Dataset entries:
* * * *

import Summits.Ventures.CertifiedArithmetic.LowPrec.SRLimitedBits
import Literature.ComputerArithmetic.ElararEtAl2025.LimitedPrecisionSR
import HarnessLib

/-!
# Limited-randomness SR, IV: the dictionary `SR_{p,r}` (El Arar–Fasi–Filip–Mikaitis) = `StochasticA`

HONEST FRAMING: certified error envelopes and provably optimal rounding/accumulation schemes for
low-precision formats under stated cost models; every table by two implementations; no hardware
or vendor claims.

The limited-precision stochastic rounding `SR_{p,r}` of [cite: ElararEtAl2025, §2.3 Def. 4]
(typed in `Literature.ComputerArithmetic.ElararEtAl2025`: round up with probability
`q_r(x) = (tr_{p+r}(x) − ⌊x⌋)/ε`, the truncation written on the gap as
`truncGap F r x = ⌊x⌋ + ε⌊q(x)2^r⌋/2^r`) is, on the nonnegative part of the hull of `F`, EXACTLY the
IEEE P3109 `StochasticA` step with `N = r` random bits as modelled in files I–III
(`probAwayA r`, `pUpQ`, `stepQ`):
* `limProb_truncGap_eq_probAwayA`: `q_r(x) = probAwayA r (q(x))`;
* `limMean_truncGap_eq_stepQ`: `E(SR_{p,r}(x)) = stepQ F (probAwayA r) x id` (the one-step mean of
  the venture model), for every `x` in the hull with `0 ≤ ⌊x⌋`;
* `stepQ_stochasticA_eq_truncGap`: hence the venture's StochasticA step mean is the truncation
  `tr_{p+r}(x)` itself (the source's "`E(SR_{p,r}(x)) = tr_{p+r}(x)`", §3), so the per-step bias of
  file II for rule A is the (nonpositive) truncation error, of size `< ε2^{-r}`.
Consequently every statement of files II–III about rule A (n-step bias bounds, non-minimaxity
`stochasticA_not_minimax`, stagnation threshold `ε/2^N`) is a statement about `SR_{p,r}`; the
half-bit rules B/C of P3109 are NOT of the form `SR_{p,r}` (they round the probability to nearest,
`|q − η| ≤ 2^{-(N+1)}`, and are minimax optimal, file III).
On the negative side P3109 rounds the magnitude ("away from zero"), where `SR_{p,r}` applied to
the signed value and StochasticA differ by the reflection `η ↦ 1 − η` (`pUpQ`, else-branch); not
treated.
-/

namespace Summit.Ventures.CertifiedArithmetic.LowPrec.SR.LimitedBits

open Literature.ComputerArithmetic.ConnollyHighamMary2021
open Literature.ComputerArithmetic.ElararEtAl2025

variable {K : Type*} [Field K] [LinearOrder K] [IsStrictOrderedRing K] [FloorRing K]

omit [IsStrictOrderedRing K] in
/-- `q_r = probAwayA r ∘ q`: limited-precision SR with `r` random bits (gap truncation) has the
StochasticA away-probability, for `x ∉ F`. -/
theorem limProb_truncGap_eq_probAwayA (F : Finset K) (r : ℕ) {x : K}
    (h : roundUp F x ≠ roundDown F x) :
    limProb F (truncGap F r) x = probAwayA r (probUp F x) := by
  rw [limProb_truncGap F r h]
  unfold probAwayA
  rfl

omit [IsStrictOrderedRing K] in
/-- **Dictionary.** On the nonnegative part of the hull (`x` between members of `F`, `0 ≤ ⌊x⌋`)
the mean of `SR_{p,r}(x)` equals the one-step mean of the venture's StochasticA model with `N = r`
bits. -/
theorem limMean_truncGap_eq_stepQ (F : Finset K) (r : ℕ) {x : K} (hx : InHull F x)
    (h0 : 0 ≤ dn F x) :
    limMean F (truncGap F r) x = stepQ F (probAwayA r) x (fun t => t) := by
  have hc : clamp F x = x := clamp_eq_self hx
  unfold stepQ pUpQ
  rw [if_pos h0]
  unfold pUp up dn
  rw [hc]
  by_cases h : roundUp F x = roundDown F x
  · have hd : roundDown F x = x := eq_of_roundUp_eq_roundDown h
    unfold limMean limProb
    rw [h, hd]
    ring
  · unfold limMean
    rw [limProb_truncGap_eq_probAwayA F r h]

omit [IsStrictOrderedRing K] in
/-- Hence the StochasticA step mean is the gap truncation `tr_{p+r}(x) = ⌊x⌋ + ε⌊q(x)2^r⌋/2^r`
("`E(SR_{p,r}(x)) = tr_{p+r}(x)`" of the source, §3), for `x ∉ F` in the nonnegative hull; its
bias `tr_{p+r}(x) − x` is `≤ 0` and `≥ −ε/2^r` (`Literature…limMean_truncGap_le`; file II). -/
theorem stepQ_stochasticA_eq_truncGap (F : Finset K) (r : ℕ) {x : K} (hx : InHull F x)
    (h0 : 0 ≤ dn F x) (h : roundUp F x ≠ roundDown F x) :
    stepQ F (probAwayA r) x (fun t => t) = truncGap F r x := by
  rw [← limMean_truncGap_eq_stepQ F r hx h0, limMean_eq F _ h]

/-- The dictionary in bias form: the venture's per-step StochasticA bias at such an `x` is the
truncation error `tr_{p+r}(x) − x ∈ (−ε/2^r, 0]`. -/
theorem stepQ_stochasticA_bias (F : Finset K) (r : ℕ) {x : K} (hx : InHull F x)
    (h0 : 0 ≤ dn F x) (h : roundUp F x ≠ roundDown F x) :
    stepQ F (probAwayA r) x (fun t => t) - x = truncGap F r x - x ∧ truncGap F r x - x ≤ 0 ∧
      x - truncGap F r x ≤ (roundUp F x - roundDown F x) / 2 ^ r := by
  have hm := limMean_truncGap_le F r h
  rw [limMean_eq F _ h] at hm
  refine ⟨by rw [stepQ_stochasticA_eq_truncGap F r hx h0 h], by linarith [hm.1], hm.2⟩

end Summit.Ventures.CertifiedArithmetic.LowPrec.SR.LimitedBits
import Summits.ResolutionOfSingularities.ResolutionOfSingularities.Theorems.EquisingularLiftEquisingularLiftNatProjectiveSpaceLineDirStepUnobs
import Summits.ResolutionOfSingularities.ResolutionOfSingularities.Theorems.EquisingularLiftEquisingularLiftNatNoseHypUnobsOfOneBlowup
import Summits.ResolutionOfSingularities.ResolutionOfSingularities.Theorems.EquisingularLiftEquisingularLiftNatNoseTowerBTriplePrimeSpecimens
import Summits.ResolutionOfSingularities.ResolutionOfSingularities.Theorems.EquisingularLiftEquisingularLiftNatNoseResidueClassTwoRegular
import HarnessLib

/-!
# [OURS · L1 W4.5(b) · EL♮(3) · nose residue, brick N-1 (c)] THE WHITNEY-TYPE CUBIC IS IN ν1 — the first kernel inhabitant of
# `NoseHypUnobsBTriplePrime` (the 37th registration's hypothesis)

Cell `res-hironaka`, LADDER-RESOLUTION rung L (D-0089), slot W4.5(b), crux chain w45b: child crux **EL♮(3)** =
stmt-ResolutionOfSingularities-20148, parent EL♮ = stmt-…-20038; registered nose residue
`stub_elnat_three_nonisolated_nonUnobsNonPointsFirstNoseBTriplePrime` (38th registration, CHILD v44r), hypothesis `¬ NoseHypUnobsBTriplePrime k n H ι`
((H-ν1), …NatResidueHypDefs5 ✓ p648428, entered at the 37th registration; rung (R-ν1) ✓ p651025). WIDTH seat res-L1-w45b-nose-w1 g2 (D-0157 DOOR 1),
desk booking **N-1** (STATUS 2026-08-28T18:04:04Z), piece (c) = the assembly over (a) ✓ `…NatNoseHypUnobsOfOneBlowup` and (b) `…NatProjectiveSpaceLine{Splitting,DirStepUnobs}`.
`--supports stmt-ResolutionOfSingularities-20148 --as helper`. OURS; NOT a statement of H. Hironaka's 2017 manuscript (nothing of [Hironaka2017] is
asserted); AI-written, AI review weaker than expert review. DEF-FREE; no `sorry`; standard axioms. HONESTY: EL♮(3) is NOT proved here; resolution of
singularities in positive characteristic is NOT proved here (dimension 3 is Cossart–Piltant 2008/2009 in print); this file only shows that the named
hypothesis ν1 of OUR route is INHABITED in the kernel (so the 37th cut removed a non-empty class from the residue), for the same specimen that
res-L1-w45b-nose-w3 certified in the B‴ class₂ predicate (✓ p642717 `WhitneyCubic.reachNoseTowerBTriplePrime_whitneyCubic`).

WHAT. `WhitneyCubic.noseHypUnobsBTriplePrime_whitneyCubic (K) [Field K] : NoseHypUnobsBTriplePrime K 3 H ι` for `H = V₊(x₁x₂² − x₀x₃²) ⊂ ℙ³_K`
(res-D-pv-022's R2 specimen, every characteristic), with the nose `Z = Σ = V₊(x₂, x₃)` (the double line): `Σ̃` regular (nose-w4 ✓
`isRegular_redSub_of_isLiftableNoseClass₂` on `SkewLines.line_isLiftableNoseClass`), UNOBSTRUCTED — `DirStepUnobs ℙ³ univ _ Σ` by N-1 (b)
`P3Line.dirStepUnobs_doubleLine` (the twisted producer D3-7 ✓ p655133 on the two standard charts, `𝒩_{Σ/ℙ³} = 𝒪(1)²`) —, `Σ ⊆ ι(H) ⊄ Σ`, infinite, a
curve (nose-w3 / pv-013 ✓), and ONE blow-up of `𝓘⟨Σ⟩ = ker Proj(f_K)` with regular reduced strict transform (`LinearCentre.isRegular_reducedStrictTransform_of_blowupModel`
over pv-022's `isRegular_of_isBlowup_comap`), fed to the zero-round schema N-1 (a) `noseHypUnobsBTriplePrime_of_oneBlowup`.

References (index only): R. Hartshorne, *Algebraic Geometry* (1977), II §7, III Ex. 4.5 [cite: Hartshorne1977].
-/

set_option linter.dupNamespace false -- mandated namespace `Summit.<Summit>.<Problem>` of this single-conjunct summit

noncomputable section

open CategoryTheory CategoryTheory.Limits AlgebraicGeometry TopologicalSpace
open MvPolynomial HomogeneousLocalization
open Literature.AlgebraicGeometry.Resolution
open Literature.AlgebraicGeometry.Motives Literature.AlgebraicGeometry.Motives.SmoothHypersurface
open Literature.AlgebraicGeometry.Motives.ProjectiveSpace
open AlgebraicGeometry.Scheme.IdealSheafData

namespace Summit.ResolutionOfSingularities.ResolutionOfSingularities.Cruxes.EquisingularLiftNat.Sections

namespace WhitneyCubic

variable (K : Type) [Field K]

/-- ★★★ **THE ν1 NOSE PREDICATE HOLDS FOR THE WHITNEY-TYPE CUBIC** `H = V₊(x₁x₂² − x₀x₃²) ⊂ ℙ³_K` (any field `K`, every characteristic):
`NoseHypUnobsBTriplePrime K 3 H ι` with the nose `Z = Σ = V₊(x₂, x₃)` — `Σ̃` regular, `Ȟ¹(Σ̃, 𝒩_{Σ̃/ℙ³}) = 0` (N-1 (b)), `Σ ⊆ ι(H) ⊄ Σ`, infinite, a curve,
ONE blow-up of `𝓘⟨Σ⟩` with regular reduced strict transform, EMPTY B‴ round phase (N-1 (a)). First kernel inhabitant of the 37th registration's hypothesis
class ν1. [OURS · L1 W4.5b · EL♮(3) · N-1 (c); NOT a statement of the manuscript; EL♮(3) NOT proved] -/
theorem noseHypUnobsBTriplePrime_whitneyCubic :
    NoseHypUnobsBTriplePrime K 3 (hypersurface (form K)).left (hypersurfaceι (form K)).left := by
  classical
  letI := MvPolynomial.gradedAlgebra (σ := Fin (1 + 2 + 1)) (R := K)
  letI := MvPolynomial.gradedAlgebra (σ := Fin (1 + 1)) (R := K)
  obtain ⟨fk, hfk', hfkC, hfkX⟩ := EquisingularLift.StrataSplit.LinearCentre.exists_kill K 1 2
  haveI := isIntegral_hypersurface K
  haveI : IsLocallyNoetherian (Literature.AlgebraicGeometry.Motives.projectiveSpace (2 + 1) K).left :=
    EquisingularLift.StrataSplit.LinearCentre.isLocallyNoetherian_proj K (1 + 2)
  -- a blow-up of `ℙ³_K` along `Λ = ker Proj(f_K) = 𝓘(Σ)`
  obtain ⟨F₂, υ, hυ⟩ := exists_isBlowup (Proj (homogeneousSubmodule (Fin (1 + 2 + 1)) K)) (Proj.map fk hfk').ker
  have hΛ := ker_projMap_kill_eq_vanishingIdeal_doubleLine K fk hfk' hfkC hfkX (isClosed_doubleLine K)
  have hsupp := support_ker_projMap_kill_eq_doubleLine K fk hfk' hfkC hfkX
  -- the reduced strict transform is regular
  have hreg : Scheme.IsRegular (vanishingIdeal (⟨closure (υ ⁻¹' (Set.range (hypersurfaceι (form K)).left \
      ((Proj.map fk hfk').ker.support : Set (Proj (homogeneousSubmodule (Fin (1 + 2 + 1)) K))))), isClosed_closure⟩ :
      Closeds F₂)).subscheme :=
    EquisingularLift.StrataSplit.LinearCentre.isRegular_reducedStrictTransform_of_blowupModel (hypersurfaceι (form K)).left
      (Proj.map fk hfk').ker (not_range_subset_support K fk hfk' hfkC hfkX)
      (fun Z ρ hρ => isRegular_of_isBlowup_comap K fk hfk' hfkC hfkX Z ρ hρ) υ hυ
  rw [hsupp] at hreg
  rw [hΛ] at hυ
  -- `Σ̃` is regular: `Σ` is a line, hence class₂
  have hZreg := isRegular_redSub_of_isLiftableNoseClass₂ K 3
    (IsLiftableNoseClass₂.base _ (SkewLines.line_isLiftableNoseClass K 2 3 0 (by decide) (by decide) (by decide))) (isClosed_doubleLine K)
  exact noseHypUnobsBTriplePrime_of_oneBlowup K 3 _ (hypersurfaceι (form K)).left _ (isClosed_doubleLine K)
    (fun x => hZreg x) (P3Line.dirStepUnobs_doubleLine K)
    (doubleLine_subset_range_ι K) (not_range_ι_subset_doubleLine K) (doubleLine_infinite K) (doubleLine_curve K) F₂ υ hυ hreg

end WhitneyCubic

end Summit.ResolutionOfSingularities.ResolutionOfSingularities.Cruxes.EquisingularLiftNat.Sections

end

* * * *

• DESCRIPTION OF THE TASK: Could you state the number of lines above in which the word "InHull" appears? Give that number by itself.

• WRITTEN SOLUTION: 3